# WHAT TO DO:
Which lines in the records below include the word "simpa"? Report each of them in full.

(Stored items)
=== Begin Enclosure ===

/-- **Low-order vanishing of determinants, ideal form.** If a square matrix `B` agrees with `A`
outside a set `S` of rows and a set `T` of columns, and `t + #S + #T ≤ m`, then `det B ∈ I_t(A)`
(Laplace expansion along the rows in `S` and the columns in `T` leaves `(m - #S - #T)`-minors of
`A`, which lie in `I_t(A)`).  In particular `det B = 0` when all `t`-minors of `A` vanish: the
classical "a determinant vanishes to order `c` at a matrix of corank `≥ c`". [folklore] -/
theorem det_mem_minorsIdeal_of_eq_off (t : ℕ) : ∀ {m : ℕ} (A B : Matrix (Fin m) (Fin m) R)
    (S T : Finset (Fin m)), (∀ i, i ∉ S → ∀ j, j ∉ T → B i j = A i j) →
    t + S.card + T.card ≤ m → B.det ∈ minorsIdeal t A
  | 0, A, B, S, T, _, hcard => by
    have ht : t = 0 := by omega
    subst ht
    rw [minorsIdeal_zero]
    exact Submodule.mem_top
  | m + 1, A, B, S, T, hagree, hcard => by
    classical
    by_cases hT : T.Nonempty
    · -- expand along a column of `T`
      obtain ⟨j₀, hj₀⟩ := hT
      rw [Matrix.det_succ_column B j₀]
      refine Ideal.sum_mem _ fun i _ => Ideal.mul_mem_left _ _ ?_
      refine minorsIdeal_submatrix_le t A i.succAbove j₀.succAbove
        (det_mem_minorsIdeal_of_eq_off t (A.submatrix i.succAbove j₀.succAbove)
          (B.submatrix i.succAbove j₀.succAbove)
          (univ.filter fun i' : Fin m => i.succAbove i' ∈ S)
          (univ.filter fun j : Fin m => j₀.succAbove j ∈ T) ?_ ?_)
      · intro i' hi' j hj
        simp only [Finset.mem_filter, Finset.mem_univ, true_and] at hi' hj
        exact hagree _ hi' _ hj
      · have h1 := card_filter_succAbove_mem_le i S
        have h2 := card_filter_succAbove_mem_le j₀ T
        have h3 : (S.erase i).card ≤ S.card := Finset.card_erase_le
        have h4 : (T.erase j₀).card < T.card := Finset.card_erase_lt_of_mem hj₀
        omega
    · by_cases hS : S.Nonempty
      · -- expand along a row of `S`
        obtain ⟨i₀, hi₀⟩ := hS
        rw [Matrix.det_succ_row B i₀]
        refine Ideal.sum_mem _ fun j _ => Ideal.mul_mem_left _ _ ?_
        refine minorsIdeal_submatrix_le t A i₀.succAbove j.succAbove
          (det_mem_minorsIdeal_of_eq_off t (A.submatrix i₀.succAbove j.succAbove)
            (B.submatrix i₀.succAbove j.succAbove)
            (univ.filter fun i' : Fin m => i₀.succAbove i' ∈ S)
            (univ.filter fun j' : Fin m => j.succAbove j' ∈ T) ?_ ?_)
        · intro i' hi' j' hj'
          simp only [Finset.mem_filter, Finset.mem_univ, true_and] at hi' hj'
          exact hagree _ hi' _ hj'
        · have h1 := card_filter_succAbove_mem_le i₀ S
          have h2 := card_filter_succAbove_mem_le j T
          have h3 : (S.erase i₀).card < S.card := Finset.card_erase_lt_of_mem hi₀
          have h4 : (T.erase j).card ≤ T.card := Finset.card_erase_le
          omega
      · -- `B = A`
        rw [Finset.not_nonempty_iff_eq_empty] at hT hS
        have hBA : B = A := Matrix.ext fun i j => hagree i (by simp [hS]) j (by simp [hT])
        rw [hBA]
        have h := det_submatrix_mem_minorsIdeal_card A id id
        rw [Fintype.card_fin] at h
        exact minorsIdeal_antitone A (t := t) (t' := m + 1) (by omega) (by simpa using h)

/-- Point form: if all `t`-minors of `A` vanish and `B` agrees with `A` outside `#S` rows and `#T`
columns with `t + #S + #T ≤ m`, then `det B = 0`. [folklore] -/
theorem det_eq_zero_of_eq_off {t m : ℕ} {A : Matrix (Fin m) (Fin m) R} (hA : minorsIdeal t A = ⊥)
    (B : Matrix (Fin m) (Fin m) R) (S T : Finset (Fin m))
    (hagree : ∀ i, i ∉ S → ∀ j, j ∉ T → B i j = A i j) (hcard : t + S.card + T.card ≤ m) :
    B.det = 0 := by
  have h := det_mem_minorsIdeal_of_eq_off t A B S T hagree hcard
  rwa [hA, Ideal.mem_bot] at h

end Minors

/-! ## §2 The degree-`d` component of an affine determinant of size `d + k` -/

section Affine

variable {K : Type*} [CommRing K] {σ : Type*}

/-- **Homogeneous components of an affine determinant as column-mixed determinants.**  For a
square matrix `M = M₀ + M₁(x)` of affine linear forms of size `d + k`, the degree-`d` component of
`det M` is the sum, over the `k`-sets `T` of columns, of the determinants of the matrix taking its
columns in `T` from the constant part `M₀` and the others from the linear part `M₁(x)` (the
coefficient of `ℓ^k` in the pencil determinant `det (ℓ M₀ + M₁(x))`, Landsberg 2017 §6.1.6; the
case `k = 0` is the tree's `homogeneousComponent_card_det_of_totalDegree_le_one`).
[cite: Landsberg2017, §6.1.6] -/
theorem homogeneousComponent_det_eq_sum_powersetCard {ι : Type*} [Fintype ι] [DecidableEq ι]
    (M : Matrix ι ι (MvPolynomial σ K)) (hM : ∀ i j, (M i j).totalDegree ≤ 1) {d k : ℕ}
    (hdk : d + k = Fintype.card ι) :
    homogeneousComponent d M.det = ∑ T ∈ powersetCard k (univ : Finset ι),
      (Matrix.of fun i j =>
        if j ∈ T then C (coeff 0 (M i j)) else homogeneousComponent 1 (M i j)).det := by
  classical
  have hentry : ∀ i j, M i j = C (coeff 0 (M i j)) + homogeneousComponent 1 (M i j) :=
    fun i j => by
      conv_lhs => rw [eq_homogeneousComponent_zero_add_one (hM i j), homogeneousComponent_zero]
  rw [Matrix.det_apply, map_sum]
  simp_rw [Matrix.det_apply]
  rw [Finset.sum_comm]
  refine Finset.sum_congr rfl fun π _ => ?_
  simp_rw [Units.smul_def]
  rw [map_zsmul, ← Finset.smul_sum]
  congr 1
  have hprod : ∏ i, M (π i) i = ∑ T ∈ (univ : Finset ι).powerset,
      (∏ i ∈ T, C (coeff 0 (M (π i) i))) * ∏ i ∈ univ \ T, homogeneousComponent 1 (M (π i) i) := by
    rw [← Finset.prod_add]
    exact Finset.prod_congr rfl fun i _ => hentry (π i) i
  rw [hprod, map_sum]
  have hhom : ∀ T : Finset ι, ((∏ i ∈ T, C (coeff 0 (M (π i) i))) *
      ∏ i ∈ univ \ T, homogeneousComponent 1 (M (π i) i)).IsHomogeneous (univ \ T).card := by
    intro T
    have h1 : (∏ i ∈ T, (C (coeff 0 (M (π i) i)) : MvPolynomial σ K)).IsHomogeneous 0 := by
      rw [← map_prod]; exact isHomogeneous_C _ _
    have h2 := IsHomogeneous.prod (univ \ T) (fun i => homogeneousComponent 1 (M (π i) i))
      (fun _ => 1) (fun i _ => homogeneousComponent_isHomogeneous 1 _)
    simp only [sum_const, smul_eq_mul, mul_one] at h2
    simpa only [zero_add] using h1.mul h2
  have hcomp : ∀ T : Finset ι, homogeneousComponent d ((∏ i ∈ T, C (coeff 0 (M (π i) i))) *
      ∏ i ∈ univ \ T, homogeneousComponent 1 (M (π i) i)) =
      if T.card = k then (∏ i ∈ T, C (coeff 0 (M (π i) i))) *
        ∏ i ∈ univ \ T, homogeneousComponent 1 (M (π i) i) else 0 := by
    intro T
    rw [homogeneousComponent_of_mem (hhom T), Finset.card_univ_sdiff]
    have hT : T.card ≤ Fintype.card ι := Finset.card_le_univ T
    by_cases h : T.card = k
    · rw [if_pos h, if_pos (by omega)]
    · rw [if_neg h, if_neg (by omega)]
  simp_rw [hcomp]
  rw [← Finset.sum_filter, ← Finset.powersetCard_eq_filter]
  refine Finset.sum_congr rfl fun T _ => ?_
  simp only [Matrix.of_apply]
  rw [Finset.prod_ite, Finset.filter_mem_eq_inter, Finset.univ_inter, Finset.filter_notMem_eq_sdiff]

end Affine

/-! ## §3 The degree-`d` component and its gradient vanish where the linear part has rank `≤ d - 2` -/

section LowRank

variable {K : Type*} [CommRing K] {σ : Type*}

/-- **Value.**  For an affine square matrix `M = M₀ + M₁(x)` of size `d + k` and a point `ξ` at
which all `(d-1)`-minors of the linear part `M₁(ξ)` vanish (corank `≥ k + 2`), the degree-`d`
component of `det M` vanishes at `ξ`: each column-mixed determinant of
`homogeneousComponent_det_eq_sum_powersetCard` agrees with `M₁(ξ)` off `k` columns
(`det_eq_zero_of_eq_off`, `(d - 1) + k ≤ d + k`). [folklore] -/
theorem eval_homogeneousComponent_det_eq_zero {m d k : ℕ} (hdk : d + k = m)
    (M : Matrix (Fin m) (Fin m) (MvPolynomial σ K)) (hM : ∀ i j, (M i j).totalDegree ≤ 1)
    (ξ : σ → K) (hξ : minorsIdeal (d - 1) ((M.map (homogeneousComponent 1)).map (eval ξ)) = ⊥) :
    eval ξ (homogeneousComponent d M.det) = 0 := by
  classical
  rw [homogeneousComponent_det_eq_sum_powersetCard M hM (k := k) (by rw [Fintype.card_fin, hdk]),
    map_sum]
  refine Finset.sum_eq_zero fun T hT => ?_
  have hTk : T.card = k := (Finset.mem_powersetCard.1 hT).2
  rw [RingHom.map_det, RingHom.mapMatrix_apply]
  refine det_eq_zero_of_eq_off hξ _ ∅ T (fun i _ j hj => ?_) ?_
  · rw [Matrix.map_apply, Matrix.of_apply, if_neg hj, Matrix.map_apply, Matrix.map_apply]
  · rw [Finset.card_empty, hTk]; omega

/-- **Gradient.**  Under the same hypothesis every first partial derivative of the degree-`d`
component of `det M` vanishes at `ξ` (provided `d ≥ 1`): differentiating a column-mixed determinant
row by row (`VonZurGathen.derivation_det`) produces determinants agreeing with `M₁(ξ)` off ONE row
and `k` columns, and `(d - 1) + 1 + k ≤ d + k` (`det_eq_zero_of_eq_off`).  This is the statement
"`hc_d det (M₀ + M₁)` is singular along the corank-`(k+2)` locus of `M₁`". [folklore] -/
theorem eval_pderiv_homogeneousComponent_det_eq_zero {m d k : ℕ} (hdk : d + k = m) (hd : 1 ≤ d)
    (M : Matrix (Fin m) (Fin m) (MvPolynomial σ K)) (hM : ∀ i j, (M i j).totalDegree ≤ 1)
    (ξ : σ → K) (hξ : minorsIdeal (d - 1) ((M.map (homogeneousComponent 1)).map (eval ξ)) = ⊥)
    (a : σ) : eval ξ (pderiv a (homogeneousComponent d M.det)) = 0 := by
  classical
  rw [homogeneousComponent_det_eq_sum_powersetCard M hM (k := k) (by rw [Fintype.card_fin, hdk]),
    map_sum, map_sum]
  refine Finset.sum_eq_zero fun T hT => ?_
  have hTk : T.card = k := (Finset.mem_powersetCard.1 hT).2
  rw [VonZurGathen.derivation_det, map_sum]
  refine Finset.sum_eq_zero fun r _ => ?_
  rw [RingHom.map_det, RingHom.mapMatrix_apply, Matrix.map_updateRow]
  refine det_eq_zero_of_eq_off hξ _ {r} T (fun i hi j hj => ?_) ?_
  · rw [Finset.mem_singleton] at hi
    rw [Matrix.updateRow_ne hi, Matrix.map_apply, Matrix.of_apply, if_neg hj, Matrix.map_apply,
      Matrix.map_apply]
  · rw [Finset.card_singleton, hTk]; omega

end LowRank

=== End Enclosure ===
=== Begin Enclosure ===

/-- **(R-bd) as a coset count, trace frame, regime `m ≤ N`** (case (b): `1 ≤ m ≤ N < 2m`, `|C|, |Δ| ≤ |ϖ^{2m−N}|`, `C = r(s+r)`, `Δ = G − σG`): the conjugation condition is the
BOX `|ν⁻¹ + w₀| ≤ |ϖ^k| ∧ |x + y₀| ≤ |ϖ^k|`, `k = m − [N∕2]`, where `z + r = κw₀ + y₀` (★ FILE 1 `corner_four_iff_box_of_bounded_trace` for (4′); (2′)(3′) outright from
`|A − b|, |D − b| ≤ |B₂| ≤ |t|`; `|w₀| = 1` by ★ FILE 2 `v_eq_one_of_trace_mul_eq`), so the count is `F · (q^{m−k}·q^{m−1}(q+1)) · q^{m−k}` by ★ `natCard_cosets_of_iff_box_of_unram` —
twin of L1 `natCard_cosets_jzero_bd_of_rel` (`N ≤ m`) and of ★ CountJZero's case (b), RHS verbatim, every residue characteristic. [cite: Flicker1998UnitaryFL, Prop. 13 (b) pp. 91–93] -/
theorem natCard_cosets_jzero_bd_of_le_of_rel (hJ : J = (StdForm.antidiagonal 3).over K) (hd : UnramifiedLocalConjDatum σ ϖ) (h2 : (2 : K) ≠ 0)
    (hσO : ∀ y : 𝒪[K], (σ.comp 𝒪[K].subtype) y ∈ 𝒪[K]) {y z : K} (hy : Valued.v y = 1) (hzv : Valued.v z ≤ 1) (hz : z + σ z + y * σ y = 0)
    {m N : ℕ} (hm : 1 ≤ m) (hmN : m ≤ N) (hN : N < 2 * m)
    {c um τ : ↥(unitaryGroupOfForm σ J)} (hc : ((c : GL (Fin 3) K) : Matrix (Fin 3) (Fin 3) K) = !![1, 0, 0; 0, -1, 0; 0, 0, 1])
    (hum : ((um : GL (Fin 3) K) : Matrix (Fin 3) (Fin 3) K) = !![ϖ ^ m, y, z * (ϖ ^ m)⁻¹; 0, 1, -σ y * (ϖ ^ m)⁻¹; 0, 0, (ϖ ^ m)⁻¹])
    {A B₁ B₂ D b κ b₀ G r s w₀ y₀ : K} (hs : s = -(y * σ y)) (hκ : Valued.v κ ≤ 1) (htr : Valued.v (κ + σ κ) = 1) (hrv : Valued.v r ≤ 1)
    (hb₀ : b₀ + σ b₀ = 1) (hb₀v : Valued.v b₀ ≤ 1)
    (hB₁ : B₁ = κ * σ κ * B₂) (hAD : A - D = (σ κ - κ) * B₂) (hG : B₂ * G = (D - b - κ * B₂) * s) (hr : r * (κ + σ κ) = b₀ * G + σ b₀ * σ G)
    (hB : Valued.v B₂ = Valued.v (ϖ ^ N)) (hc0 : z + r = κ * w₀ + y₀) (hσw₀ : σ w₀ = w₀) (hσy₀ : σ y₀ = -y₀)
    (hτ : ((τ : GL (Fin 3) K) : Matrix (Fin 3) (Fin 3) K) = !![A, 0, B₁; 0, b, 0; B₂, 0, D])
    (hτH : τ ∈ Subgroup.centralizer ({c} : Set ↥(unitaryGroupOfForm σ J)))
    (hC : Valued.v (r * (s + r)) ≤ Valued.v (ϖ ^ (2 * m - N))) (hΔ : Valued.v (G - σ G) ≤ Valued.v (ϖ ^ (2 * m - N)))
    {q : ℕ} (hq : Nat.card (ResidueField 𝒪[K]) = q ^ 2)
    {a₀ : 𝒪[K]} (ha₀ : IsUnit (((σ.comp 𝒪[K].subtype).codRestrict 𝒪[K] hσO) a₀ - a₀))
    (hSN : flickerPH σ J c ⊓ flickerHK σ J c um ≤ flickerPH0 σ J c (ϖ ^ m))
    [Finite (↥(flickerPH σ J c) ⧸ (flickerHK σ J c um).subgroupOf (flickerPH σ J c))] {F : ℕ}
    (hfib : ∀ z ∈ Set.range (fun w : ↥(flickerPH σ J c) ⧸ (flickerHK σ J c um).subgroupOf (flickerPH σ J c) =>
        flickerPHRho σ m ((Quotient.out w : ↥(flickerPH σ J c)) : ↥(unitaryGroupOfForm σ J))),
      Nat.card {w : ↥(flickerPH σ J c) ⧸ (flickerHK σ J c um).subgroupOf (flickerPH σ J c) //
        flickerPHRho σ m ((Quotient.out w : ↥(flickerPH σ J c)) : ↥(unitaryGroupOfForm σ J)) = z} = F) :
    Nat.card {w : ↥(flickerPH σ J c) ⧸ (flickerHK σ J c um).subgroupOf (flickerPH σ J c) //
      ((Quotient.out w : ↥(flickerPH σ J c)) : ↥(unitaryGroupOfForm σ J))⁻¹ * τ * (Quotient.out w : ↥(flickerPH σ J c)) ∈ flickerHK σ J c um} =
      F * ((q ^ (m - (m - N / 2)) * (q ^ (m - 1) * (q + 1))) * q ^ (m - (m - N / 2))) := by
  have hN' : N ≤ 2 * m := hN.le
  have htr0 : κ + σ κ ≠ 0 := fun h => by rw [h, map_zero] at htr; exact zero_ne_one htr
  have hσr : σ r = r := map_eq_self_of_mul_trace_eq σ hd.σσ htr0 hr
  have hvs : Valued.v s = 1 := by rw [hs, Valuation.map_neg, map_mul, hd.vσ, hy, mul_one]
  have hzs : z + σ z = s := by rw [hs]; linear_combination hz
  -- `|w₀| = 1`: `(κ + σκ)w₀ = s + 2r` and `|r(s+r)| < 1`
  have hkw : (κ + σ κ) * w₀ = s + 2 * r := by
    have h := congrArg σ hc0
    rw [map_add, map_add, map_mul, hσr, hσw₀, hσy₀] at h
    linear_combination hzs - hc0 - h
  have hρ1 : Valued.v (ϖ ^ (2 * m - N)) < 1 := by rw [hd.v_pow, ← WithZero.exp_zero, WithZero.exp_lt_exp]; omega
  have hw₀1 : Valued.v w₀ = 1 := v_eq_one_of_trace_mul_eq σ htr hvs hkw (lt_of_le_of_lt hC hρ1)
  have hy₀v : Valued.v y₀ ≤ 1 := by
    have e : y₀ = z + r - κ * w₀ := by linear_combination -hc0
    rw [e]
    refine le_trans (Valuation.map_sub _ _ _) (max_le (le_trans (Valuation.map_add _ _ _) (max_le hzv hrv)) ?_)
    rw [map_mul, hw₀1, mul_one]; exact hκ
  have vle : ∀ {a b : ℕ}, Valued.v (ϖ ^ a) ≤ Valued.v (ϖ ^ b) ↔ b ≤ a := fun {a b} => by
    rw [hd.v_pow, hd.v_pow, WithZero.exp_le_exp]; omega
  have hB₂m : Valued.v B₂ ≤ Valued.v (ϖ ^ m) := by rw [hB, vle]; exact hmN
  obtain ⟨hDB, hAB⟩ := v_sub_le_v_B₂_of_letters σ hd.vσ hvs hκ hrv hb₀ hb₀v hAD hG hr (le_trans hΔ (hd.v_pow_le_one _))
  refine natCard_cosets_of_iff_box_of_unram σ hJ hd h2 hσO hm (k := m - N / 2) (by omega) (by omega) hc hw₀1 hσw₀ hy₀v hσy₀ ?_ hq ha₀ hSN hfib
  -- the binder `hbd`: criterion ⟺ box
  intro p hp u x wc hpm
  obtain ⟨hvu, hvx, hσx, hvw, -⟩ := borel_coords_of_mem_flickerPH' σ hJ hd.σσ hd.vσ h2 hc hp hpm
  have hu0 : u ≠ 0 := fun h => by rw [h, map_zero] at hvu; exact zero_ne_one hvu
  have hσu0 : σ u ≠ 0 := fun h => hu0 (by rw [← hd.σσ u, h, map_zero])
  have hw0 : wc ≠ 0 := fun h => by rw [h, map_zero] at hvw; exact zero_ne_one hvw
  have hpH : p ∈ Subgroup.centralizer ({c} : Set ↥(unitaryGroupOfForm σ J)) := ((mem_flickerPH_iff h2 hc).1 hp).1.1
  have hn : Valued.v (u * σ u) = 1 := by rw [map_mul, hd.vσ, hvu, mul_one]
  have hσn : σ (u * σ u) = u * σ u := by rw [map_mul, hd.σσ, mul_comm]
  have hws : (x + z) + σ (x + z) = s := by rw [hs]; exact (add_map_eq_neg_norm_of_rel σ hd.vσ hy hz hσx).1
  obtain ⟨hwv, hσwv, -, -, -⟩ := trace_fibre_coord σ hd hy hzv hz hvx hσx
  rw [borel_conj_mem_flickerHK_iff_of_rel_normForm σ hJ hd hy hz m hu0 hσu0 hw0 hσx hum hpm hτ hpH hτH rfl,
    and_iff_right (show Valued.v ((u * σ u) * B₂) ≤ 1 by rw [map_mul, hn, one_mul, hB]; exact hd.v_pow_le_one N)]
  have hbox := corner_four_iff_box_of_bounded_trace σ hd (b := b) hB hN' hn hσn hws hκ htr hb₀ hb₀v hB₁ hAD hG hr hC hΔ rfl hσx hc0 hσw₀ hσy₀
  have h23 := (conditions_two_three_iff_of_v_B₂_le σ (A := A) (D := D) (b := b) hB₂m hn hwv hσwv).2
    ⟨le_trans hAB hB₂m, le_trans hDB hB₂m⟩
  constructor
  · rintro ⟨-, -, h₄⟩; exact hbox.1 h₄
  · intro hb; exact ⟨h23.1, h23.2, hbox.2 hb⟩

=== End Enclosure ===
=== Begin Enclosure ===

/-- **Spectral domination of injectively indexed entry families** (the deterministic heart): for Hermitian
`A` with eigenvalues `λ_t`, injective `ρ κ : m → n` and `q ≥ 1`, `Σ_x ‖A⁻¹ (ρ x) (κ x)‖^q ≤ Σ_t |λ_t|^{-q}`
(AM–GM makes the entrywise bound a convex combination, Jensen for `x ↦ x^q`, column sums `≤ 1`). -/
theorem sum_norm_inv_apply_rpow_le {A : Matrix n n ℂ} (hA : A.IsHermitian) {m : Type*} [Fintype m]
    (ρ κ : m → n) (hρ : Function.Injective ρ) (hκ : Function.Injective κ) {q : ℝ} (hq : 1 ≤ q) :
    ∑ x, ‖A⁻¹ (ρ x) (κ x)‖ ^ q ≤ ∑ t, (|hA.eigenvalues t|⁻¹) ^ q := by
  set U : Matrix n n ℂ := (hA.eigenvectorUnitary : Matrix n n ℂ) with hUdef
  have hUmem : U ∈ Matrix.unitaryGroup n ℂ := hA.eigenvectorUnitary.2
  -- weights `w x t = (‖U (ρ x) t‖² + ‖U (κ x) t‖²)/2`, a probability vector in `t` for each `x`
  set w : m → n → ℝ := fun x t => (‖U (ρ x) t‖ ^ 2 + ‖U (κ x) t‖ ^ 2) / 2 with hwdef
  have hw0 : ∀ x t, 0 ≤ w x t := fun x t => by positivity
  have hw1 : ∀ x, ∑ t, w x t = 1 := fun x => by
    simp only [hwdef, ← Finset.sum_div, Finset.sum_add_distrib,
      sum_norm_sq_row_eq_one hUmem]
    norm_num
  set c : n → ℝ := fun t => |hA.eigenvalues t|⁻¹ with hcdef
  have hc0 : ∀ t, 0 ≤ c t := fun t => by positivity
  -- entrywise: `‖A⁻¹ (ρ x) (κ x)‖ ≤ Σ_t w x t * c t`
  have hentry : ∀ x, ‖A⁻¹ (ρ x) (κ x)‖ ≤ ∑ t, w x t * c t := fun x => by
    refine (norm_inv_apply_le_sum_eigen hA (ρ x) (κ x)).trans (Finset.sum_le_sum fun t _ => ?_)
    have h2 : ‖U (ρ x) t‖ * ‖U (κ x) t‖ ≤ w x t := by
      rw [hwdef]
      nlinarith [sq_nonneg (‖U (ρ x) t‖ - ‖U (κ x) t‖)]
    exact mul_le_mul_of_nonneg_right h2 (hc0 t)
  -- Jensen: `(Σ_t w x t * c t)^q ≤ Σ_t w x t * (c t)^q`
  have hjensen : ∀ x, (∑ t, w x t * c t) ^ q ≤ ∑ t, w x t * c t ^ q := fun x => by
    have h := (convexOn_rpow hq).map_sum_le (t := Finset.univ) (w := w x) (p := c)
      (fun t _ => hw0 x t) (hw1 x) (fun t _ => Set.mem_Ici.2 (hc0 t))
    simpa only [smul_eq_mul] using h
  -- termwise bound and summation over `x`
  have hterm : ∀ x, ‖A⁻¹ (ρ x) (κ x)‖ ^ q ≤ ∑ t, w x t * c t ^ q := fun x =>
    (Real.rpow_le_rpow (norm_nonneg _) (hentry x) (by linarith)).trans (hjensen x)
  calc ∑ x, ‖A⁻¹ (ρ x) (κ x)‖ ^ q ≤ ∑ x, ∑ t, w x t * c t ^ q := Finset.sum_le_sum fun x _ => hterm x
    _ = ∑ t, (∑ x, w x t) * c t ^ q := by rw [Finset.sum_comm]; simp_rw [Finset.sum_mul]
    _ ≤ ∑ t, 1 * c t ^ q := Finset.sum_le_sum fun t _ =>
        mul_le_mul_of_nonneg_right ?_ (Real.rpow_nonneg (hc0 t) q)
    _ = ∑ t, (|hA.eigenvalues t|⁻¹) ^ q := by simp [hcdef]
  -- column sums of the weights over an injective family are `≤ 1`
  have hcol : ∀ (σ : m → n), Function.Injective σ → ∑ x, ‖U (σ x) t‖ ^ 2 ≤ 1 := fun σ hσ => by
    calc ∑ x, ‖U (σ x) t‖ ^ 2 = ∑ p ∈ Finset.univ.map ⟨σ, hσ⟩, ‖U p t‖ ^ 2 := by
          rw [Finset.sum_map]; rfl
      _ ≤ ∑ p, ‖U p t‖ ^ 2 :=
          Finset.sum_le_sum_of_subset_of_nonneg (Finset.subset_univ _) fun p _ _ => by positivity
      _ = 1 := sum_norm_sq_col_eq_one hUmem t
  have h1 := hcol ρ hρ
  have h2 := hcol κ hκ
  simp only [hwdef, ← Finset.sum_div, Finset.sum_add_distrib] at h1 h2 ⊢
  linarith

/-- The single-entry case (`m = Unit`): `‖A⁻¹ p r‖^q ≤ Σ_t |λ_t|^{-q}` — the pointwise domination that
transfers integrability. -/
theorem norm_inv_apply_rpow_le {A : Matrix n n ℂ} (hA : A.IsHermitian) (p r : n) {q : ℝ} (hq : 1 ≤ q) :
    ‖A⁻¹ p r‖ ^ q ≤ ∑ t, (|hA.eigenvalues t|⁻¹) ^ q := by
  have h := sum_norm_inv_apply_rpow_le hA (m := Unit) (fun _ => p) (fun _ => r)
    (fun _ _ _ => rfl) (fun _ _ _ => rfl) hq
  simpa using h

=== End Enclosure ===

# ANSWER SPACE:
        exact minorsIdeal_antitone A (t := t) (t' := m + 1) (by omega) (by simpa using h)
    simpa only [zero_add] using h1.mul h2
    simpa only [smul_eq_mul] using h
  simpa using h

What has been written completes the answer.